Гиорги повстречал его в ресторане. Шендаука был уже под градусом.
— Не будь мы в ресторане и не будь тут этих женщин, разорвал бы тебя, твою душу… — пригрозил Шендаука, схватив Гиорги за грудки и встряхнув его.
— Ты чего?!
— Ты выдал нас Твимбе? Говори!
— Думай, что говоришь! Я-то при чем?
— А кто же ему донес? Нас ведь четверо было?!
— Почем я знаю.
Шендаука внезапно опомнился…
— Извиняюсь… — Он заложил правую руку за левую, а правую приложил к сердцу. — Очень извиняемся, наше вам извинение…

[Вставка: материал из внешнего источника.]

import Literature.AlgebraicGeometry.Motives.HodgeThetaSubalgebraUnitaryOrthogonalChainPos
import Literature.AlgebraicGeometry.Motives.HodgeThetaSubalgebraUnitaryFortyOneFortyThreeGoodRankCores
import Literature.AlgebraicGeometry.Motives.HodgeThetaSubalgebraUnitaryEighteenTwentyFiveCore
import Literature.AlgebraicGeometry.Motives.HodgeThetaSubalgebraUnitaryTwentyFiveThirtySixCorePart1
import Literature.AlgebraicGeometry.Motives.HodgeThetaSubalgebraUnitaryTwentyFiveTwentyEightCore
import Literature.AlgebraicGeometry.Motives.HodgeThetaSubalgebraUnitaryTwentyFiveFortyTwoCorePart1
import HarnessLib
import Literature.AlgebraicGeometry.Motives.HodgeThetaSubalgebraUnitaryEightNineCore
import Literature.AlgebraicGeometry.Motives.HodgeThetaSubalgebraUnitaryFiveCoreAll
import Literature.AlgebraicGeometry.Motives.HodgeThetaSubalgebraUnitaryFourOddCore
import Literature.AlgebraicGeometry.Motives.HodgeThetaSubalgebraUnitarySixSevenCoreAll
import Literature.AlgebraicGeometry.Motives.HodgeThetaSubalgebraUnitaryThreeCoprimeCore
import Literature.AlgebraicGeometry.Motives.HodgeThetaSubalgebraUnitaryTwoOddCore

/-!
# (Part 2 of 2 — lemmas) The `Θ`-subalgebra theorem for unitary multiplicities `(25, 42)` — a `p = 67` cell by minimal-rank base points
# and sub-Levi recursion (Ribet 1983 Thm. 3, Lie step; abelian 67-folds of type `(25, 42)`)

Family `hodge`, layer `Literature/AlgebraicGeometry/Motives` (pure linear algebra over `ℂ`; no geometry). Research
context: cell `pub-hodge-ring2` (HONEST FRAMING: research route conditional on HC_CM; not a corollary; Q11.4-sentence-2
already refuted in dim ≥ 3), Literature lane gen 89. UNCONDITIONAL; theorems only, no definition, no named fact
(D-0026), no `sorry`.

THE PRINT. K. A. Ribet, Amer. J. Math. 105 (1983), Thm. 3 = Gordon's survey Thm. 6.3 (3) [held
`paper:arxiv-alg-geom_9709030` p. 18]. THE METHOD: `HodgeThetaSubalgebraUnitarySixteenTwentyOneCore` (a raising operator
`B` of MINIMAL non-zero rank `m`, the profile dichotomy `i + j ≤ m` or `i, j ≥ m`, tree cores making a Levi algebra full
or killing a Levi rank, lifts `UnitaryRaisingSpace.exists_raise_finrank_range_eq` + `UnitaryLeviSetup.exists_lift`, two
pencils `UnitaryGenericRank.exists_finrank_le_and_finrank_le`, the non-vanishing lemma
`UnitaryLeviFull.exists_raise_commute_apply_ne_zero`, TOOL C `UnitaryConstantRank.exists_raise_rank_ne_two`, TOOL F
`UnitaryConstantRank.false_of_le_rank`), the full-rank chain `UnitaryConstantRank.dvd_of_rank_eq_finrank`
(`HodgeThetaSubalgebraUnitaryNineTwentyEightCore`) and TOOL G `UnitaryOrthogonalChain.false_of_constProfile`.

THIS PART FILE holds minimal-rank lemmas of the cell (the gate caps a proposal at 200 kB); the core theorem `UnitaryTwentyFiveFortyTwo.eq_top_of_smul` is assembled in `HodgeThetaSubalgebraUnitaryTwentyFiveFortyTwoCore`.

THE CELL `(25 | 42)`. Good ranks 1, 5, 11, 13 (Levi types `(1|41)`, `(5|37)`, `(11|31)`, `(13|29)` are tree cores); a proper `𝔊` has
raising ranks in `{0, 2, 3, 4, 6, 7, 8, 9, 10, 12, 14, 15, 16, 17, 18, 19, 20, 21, 22, 23, 24, 25}`; `m` minimal non-zero, `B` of rank `m`; a commuting raising `X` has profile
`(i, j)` (`i + j` a raising rank, `i + j ≤ m` or `i, j ≥ m`). SUB-LEVI RECURSION: when the non-zero profiles are constantly
`(i, j)`, the Levi algebra `L⁺` (resp. `L⁻`) is a `Θ`-algebra whose non-zero raising ranks are all `i` (resp. `j`), and the
same minimal-rank analysis applies to it (the `sub…` lemmas of §1).
* `m = 2` (`U⁺` of type `(23 | 2)`, `U⁻` of type `(2 | 40)`): `L⁺` of type `(23 | 2)` is full and a lift with `i = 1` has `j ∈ {1}`, killed in `L⁻` (type `(2 | 40)`).
* `m = 3` (`U⁺` of type `(22 | 3)`, `U⁻` of type `(3 | 39)`): `L⁺` of type `(22 | 3)` is full and a lift with `i = 1` has `j ∈ {2}`, killed in `L⁻` (type `(3 | 39)`).
* `m = 4` (`U⁺` of type `(21 | 4)`, `U⁻` of type `(4 | 38)`): `L⁺` of type `(21 | 4)` is full and a lift with `i = 1` has `j ∈ {3}`, killed in `L⁻` (type `(4 | 38)`).
* `m = 6` (`U⁺` of type `(19 | 6)`, `U⁻` of type `(6 | 36)`): `L⁺` of type `(19 | 6)` is full and a lift with `i = 1` has `j ∈ {5}`, killed in `L⁻` (type `(6 | 36)`).
* `m = 7` (`U⁺` of type `(18 | 7)`, `U⁻` of type `(7 | 35)`): `L⁺` of type `(18 | 7)` is full and a lift with `i = 1` has `j ∈ {6}`, killed in `L⁻` (type `(7 | 35)`).
* `m = 8` (`U⁺` of type `(17 | 8)`, `U⁻` of type `(8 | 34)`): `L⁺` of type `(17 | 8)` is full and a lift with `i = 1` has `j ∈ {7}`, killed in `L⁻` (type `(8 | 34)`).
* `m = 9` (`U⁺` of type `(16 | 9)`, `U⁻` of type `(9 | 33)`): the non-zero profiles [(0, 9), (6, 3)] are pairwise exclusive, so constant; `(6, 3)`: `L⁺` (type `(16 | 9)`) has constant rank `6`.
* `m = 10` (`U⁺` of type `(15 | 10)`, `U⁻` of type `(10 | 32)`): after the Levi kills the profiles are [(0, 0), (0, 10), (6, 4), (10, 0), (10, 10)], so `L⁺` (type `(15 | 10)`) is a `Θ`-algebra with non-zero raising ranks in `{6, 10}` — impossible by the sub-Levi lemmas.
* `m = 12` (`U⁺` of type `(13 | 12)`, `U⁻` of type `(12 | 30)`): `L⁺` of type `(13 | 12)` is full and a lift with `i = 1` has `j ∈ {11}`, killed in `L⁻` (type `(12 | 30)`).
* `m = 14` (`U⁺` of type `(11 | 14)`, `U⁻` of type `(14 | 28)`): `L⁺` of type `(11 | 14)` is full and a lift with `i = 1` has `j ∈ {13}`, killed in `L⁻` (type `(14 | 28)`).
* `m = 15` (`U⁺` of type `(10 | 15)`, `U⁻` of type `(15 | 27)`): the non-zero profiles [(0, 15), (3, 12), (6, 9), (9, 6)] are pairwise exclusive, so constant; `(3, 12)`: `L⁺` (type `(10 | 15)`) has constant rank `3`; `(6, 9)`: `L⁺` (type `(10 | 15)`) has constant rank `6`; `(9, 6)`: TOOL G.
* `m = 16` (`U⁺` of type `(9 | 16)`, `U⁻` of type `(16 | 26)`): the non-zero profiles [(0, 16), (2, 14), (4, 12), (6, 10), (8, 8)] are pairwise exclusive, so constant; `(2, 14)`: TOOL C on `L⁺`; `(4, 12)`: `L⁺` (type `(9 | 16)`) has constant rank `4`; `(6, 10)`: `L⁺` (type `(9 | 16)`) has constant rank `6`; `(8, 8)`: TOOL G.
* `m = 17` (`U⁺` of type `(8 | 17)`, `U⁻` of type `(17 | 25)`): `L⁺` of type `(8 | 17)` is full and a lift with `i = 3` has `j ∈ {14}`, killed in `L⁻` (type `(17 | 25)`).
* `m = 18` (`U⁺` of type `(7 | 18)`, `U⁻` of type `(18 | 24)`): `L⁺` of type `(7 | 18)` is full and a lift with `i = 1` has `j ∈ {17}`, killed in `L⁻` (type `(18 | 24)`).
* `m = 19` (`U⁺` of type `(6 | 19)`, `U⁻` of type `(19 | 23)`): `L⁺` of type `(6 | 19)` is full and a lift with `i = 1` has `j ∈ {18}`, killed in `L⁻` (type `(19 | 23)`).
* `m = 20` (`U⁺` of type `(5 | 20)`, `U⁻` of type `(20 | 22)`): the non-zero profiles [(0, 20), (2, 18)] are pairwise exclusive, so constant; `(2, 18)`: TOOL C on `L⁺`.
* `m = 21` (`U⁺` of type `(4 | 21)`, `U⁻` of type `(21 | 21)`): `L⁺` of type `(4 | 21)` is full; two pencils (lifts with `i = 1`, `i = 2`).
* `m = 22` (`U⁺` of type `(3 | 22)`, `U⁻` of type `(22 | 20)`): `L⁺` of type `(3 | 22)` is full and a lift with `i = 1` has no feasible `j`.
* `m = 23` (`U⁺` of type `(2 | 23)`, `U⁻` of type `(23 | 19)`): `L⁺` of type `(2 | 23)` is full and a lift with `i = 1` has no feasible `j`.
* `m = 24` (`U⁺` of type `(1 | 24)`, `U⁻` of type `(24 | 18)`): `L⁺` of type `(1 | 24)` is full and a lift with `i = 1` has no feasible `j`.
* `m = 25 = dim P`: the full-rank chain would give `25 ∣ 42`.

## References
* [Ribet1983] K. A. Ribet, *Hodge classes on certain types of abelian varieties*, Amer. J. Math. 105 (1983), Thm. 3.
* [Gordon1997] B. B. Gordon, *A survey of the Hodge conjecture for abelian varieties*, Thm. 6.3 (3), pp. 18–19.
* [Deligne1982HodgeCycles] P. Deligne, *Hodge cycles on abelian varieties*, LNM 900 (1982), I §3 Prop. 3.4, 3.6.
* [GoodmanWallachGTM255] R. Goodman, N. R. Wallach, GTM 255 (2009), §2.3.1, §4.1.1.
* [HoffmanKunze1971LinearAlgebra] K. Hoffman, R. Kunze, *Linear Algebra* (1971), §3.1 Thm. 2, §6.7, §8.5.
-/

noncomputable section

Потом они отдельно посидели, выпили. Расплатился Шендаука, он же на машине отвез Гиорги домой. По пути рассказал:
— Одним совом (Шендаука почему-то опускал звук «л» в слове «слово»), в ту пору в Тбилиси не достать было игральных карт. У меня же на базе всегда имелись для наших ребят. Пошла такая паласа (это слово Шендаука сказал по-русски), что мы — я, Гурген и Чечелашвили — выиграли по полмиллиона. Не думай, что старыми — новыми полмиллиона, — пояснил Шендаука. — А Твимба, наверное, года три уже не проигрывал в покер. Вот и вообрази, сколько нагреб он денег! Одним совом, узнал он про наши выигрыши и позвонил нам — не хотим ли мы трое повстречаться с ним? Мы назначили ему свидание. Одним совом, междугородная встреча состоялась на твоей территории. А здорово разыграл тебя Гурген, будто у него дома нельзя было устроить «совещание»! В гостинице играть мы побоялись и… А знаешь, какую штуку мы подстроили этому Твимбе! Вечная ему память! Я говорил тебе, что в те дни в городе не было игральных карт, но у меня хранилось на базе десятка два колод. Я накрапал все карты, снова сложил в колоды и отвез в один магазин, дал продавцу полсотни и сказал, чтобы выложил их на прилавок, когда еще раз приеду, — как только стану выходить из машины. Одним совом, мы вчетвером объехали весь город — купить карты. Твимба потешался, издевался: знал бы, говорит, что здесь карт нет, с собой привез, если бы доверили, конечно, вот вам и столица! Мы тоже смеялись — какой сумасшедший станет бороться с противником его же оружием?! Одним совом, ездили-ездили, приехали в тот самый магазин. Как только я вышел из машины, Гурген сказал: если и тут не окажется карт, все — провалилась встреча. Твимба первым вбежал в магазин, почему-то не сомневался, что обыграет нас. Выскочил из магазина, кричит: «Есть!» — «Чего же не купил?» — сказал ему маэстро Чечелашвили. Твимба вернулся в магазин и скупил все колоды; одним словом, сам сунул голову в петлю. Как играет Гурген, знаешь? А с краплеными картами — представляешь? Один Гурген выиграл. Твимба на другой же день повез его с собой, расплатиться. Твимба денег с собой не носил, это все знали. Гурген вылетел утром на «Як-40». Отличный самолет, верно? Как считаешь? Утром полетел, а к ужину мы уже на Красном мосту были, делили чемодан денег. Одним словом, каждому досталось семьсот пятьдесят тысяч. Хорошо прошла операция! А недели две назад кто-то донес Твимбе. Он позвонил Гургену: «Хороши же вы, сволочи!» — и бросил трубку. Потом слег. Сердце подало сигнал. Сказали ему — инфаркт, а он встал через несколько дней. И снова свалился. Одним совом, в газете видел?